Clustering diseases

Overview of approach for generating disease clusters

Disease clusters were created using a two-step process:

Vector representations of the diseases ("disease embeddings") were created using a) co-occurrence and b) sequence-based methods. From these representations, cosine similarity is calculated, giving a 212 by 212 matrix.
Unsupervised clustering of the similarity matrix to generate clusters of diseases.

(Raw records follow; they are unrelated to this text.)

/-- **Two supporting chemical potentials ⇒ gauge invariance, for `H^{tt'} − μN`.** A translation-invariant
state of the lattice fermions on `ℤ²` that is a Bratteli–Robinson ground state of `hubbardTTPrimeMuInteraction t t' U μ`
for two values `μ₁ < μ₂` is gauge invariant. With `TorusLimitAsymptoticGroundStateFamilies` /
`TorusLimitSectorGroundStatesChargedRows` (torus limits of asymptotically-ground-state families at density `n`
are ground states of `H^{tt'} − μN` for EVERY `μ ∈ [μ₋(n), μ₊(n)]`): at a density with a charge gap
(`μ₋(n) < μ₊(n)`) every such limit is gauge invariant. [cite: BratteliRobinsonII1997, Prop. 5.3.19 and §5.2.2]
[cite: BratteliKishimotoRobinson1978, Thm. 2 (p. 47)] -/
theorem IsTranslationInvariant.isGaugeInvariant_of_isGroundState_hubbardTTPrimeMu_two (t t' U : ℝ)
    {ω : InfVolFermionState 2} (hω : ω.IsTranslationInvariant) {μ₁ μ₂ : ℝ} (hμ : μ₁ < μ₂)
    (h₁ : ω.IsGroundState (hubbardTTPrimeMuInteraction t t' U μ₁) 1)
    (h₂ : ω.IsGroundState (hubbardTTPrimeMuInteraction t t' U μ₂) 1) : ω.IsGaugeInvariant :=
  hω.isGaugeInvariant_of_isGroundState_pencil_two two_pos zero_le_one (hubbardTTPrimeFermionInteraction_isEven t t' U)
    (hubbardTTPrimeFermionInteraction_hasFiniteRange t t' U)
    (hubbardTTPrimeFermionInteraction_isTranslationInvariant t t' U) hμ h₁ h₂

/-- **… hence every charged local expectation vanishes** (`q ≠ 0`). [cite: BratteliRobinsonII1997, §5.2.2] -/
theorem IsTranslationInvariant.expect_eq_zero_of_hasGaugeCharge_of_isGroundState_hubbardTTPrimeMu_two
    (t t' U : ℝ) {ω : InfVolFermionState 2} (hω : ω.IsTranslationInvariant) {μ₁ μ₂ : ℝ} (hμ : μ₁ < μ₂)
    (h₁ : ω.IsGroundState (hubbardTTPrimeMuInteraction t t' U μ₁) 1)
    (h₂ : ω.IsGroundState (hubbardTTPrimeMuInteraction t t' U μ₂) 1) {Λ : Finset (Site 2)} {q : ℤ}
    (hq : q ≠ 0) {A : FermionOp Λ} (hA : HasGaugeCharge q A) : ω.expect Λ A = 0 :=
  (hω.isGaugeInvariant_of_isGroundState_hubbardTTPrimeMu_two t t' U hμ h₁ h₂).expect_eq_zero_of_hasGaugeCharge hq hA

/-- **… in particular every local singlet-pair amplitude vanishes**: `ω(P_x^g) = 0` for the pair operator
`localPairAt S g x` of any form factor (charge `−2`) — no `d`-wave (or `s`-, extended-`s`-, …) pair amplitude in
a translation-invariant ground state with two supporting chemical potentials.
[cite: BratteliRobinsonII1997, §5.2.2] [cite: KomaTasaki1994, §1] -/
theorem IsTranslationInvariant.expect_localPairAt_eq_zero_of_isGroundState_hubbardTTPrimeMu_two (t t' U : ℝ)
    {ω : InfVolFermionState 2} (hω : ω.IsTranslationInvariant) {μ₁ μ₂ : ℝ} (hμ : μ₁ < μ₂)
    (h₁ : ω.IsGroundState (hubbardTTPrimeMuInteraction t t' U μ₁) 1)
    (h₂ : ω.IsGroundState (hubbardTTPrimeMuInteraction t t' U μ₂) 1) (S : Finset (Site 2)) (g : Site 2 → ℝ)
    (x : Site 2) : ω.expect (pairRegion S x) (localPairAt S g x) = 0 :=
  (hω.isGaugeInvariant_of_isGroundState_hubbardTTPrimeMu_two t t' U hμ h₁ h₂).expect_localPairAt_eq_zero S g x

end InfVolFermionState

end Hubbard

end Literature.MathematicalPhysics.QuantumLattice

end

Here, we aim to generate what we call "multi-resolution" clusters, that is, a set of clusters from more granular (with many clusters) to coarse (with few clusters). This allows us to visualise how clusters aggregate or split across the resolutions. Further details on our approach to generating disease clusters can be found in our paper in Communications Medicine.

Analysis pipeline

Pipeline for generating disease clusters Used with permission from Beaney et al (2024)

Disease embedding methods

As a co-occurrence-based method, we selected Multiple Correspondence Analysis (MCA), as this requires few distributional assumptions about the data. We used this to create a vector representation of each disease, trialling retention of different numbers of dimensions from two to 30.

View the interactive plot of the first two dimensions from MCA.

In the figure, more similar diseases appear closer together on each dimension. Also overlaid on the plot are patient age category and the number of long-term conditions (LTCs). As can be seen, age and number of LTCs are strongly represented on the first dimension. Conditions common in younger people tend to separate from those more common in older people along dimension 1. Chronic liver conditions separate strongly on dimension 2.

Of co-occurrence methods, we found MCA retaining 30 dimensions to perform best according to our evaluation criteria explained below.

For sequence-based methods, we compared three popular word embedding algorithms (GloVe, and the two word2vec algorithms of skipgram and continuous-bag-of-words). Here, we also tested different inputs of disease codes, using a code either once (at diagnosis, and not repeated) or allowing multiple codes to appear in the sequence. We found skip-gram using multiple codes (SGM) to perform best. Further information on the evaluation criteria is given below. CSV files of the MCA and SGM embeddings are available to download here:

Download: MCA embeddings

Download: SGM embeddings

Clustering methods

We adopted a graph-based clustering algorithm, Markov Multiscale Community Detection (MMCD), with a Python implementation available on GitHub. This method allows the identification of optimal clusters simultaneously at different resolutions, and we compare the resulting clusters at a fine, medium and coarse resolution. Our analysis pipeline is available in a Jupyter notebook below, which runs in Python version 3.8.10 and uses the MCA or SG-M embeddings.

Download jupyter notebook: MMCD pipeline

Disease cluster assignments

Finally, we created word cloud representations of the disease assignments to clusters, separately for the best co-occurrence method (MCA) and best sequence-based method (SGM). Here, the size of the text reflects the relative prevalence of the disease within the cluster.

MCA-derived clusters

MCA clusters Used with permission from Beaney et al (2024)

SGM-derived clusters

SGM clusters Used with permission from Beaney et al (2024)

CSV files of the assignment of diseases to each cluster can be downloaded below:

Download: MCA clusters

Download: SGM clusters

Evaluating disease embeddings and clusters

To evaluate the interpretability of disease clusters, we developed a set of 253 established disease association pairs, relevant to our 212 LTCs. The aim here is to provide a list of pairs of disease for which there is strong clinical evidence of an association, but is not an attempt to provide a comprehensive list of all possible associations. To create this list, we considered all 212 diseases, and used sources including the BMJ Best Practice guidelines, to create a set of known disease associations for each disease, incorporating both known risk factors and known complications for a given disease. The set of disease pairs were reviewed by three clinicians and any disagreements were discussed. A total of 144 conditions were included with at least one association to another disease (68% of the total).

Link to download the disease pairs: DISEASE_ASSOCIATION_PAIRS.csv

Note that each pair appears twice, and you may wish to de-duplicate each pair of associations depending on the purpose of your research.